*** Opening Input for this task ***

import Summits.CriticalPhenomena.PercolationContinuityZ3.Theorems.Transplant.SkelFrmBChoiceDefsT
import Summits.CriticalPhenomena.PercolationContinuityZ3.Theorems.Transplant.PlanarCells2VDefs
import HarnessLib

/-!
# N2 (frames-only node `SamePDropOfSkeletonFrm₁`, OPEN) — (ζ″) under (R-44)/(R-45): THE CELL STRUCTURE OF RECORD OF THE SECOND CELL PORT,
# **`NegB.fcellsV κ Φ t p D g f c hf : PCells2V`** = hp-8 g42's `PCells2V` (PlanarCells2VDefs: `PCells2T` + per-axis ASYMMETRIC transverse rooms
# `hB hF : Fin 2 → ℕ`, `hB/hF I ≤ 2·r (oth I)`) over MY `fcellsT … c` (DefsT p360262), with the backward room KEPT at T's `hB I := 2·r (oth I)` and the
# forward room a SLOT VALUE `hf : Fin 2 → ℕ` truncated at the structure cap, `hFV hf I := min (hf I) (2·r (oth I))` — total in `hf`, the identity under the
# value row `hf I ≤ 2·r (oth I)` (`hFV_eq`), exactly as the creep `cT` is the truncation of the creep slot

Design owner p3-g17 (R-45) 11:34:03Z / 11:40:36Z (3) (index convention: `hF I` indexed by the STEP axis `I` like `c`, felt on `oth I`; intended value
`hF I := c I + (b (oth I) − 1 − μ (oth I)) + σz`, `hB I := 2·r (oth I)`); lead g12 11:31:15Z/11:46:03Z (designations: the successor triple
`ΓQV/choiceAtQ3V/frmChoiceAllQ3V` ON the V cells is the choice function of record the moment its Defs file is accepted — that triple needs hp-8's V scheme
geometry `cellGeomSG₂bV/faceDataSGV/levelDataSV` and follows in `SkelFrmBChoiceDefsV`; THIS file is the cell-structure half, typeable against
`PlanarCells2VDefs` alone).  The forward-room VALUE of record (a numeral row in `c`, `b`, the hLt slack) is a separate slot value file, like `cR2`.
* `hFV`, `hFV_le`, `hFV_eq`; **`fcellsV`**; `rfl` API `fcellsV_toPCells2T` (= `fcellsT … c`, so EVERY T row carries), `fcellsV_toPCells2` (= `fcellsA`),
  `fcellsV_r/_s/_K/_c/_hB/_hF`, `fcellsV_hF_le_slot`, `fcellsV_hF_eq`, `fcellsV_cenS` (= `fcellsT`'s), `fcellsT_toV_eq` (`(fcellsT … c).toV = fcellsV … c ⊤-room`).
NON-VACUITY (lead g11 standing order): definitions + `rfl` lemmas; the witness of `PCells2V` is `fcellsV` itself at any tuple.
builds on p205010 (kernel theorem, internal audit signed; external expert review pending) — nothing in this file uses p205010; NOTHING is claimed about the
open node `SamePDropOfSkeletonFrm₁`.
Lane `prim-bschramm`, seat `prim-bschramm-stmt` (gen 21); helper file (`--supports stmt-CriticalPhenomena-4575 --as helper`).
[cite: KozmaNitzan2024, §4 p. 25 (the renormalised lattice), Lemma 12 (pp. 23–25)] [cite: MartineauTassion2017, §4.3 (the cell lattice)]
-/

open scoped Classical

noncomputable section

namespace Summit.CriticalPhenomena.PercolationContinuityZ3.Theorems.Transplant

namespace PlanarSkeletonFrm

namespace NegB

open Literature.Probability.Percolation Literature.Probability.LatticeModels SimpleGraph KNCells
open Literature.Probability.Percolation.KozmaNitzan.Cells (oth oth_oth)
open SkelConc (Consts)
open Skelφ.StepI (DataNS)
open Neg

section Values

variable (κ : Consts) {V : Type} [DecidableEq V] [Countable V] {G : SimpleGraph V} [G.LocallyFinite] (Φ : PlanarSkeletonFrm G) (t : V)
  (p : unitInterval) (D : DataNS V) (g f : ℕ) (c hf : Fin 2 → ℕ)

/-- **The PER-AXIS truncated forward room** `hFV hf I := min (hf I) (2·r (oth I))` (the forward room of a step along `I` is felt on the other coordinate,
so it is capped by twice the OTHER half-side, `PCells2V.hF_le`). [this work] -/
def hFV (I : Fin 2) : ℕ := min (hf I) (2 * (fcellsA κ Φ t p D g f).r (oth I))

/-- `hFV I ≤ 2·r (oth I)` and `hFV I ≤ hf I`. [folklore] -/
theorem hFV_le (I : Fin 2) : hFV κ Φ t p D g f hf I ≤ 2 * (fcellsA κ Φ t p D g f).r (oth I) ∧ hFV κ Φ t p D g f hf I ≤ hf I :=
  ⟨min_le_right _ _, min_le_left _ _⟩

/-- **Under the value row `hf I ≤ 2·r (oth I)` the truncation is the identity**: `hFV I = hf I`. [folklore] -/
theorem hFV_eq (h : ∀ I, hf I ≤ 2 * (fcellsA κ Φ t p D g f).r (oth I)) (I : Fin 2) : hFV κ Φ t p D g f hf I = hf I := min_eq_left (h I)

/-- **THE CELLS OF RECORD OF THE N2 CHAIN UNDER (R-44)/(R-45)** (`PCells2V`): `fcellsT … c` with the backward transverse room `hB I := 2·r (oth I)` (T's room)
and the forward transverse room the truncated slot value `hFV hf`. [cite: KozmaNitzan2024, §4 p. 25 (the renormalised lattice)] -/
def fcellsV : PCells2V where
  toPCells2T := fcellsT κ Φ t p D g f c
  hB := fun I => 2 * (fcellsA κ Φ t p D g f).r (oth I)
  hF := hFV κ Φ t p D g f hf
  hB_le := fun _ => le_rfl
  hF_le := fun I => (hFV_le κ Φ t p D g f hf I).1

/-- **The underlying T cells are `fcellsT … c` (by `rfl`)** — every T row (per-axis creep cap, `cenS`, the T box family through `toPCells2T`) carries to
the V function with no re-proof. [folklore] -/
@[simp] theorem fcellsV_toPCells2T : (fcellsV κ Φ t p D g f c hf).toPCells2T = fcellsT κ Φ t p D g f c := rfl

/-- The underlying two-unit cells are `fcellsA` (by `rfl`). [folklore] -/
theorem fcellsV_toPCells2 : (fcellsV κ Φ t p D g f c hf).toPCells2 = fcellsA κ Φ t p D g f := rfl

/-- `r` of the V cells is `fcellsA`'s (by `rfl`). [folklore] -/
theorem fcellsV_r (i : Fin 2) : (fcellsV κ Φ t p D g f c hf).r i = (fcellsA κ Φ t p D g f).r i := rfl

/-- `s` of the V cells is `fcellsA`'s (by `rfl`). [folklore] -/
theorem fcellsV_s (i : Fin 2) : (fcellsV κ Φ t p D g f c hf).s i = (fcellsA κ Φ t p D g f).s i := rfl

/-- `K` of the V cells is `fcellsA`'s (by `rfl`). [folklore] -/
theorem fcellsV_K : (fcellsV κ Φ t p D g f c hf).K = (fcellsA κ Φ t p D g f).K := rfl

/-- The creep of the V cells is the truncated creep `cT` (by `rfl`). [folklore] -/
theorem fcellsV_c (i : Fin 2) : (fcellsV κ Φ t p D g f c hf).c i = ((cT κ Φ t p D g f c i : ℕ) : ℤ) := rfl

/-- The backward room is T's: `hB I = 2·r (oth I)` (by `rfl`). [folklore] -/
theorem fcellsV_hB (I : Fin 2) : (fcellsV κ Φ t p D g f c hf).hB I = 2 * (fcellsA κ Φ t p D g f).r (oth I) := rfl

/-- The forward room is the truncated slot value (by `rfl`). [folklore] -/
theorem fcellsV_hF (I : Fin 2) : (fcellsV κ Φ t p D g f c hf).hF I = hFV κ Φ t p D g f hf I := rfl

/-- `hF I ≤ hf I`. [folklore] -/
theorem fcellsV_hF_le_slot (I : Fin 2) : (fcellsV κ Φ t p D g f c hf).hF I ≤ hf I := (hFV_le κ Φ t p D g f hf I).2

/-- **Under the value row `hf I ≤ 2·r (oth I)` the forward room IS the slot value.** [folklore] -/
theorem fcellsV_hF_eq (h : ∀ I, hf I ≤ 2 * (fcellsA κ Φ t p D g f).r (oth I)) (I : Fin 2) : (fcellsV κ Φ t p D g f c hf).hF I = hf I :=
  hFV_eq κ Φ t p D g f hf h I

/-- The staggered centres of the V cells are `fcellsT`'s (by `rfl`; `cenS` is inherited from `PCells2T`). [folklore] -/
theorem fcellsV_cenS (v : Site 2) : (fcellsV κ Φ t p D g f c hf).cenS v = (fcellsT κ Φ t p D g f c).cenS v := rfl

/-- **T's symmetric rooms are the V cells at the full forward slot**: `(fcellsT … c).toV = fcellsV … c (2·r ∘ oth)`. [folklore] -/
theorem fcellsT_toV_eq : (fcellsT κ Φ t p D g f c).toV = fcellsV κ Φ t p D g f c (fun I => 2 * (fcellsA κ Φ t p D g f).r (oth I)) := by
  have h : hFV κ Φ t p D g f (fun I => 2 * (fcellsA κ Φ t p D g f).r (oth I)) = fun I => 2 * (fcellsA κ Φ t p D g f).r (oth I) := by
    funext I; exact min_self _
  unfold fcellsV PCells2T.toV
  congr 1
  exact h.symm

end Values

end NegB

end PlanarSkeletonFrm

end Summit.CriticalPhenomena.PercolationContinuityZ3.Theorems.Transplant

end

*** Closing Input for this task ***

◆ Exercise:
Every line containing the word "backward" must be copied from the material above.

◆ Result:
# `hB hF : Fin 2 → ℕ`, `hB/hF I ≤ 2·r (oth I)`) over MY `fcellsT … c` (DefsT p360262), with the backward room KEPT at T's `hB I := 2·r (oth I)` and the
/-- **THE CELLS OF RECORD OF THE N2 CHAIN UNDER (R-44)/(R-45)** (`PCells2V`): `fcellsT … c` with the backward transverse room `hB I := 2·r (oth I)` (T's room)
/-- The backward room is T's: `hB I = 2·r (oth I)` (by `rfl`). [folklore] -/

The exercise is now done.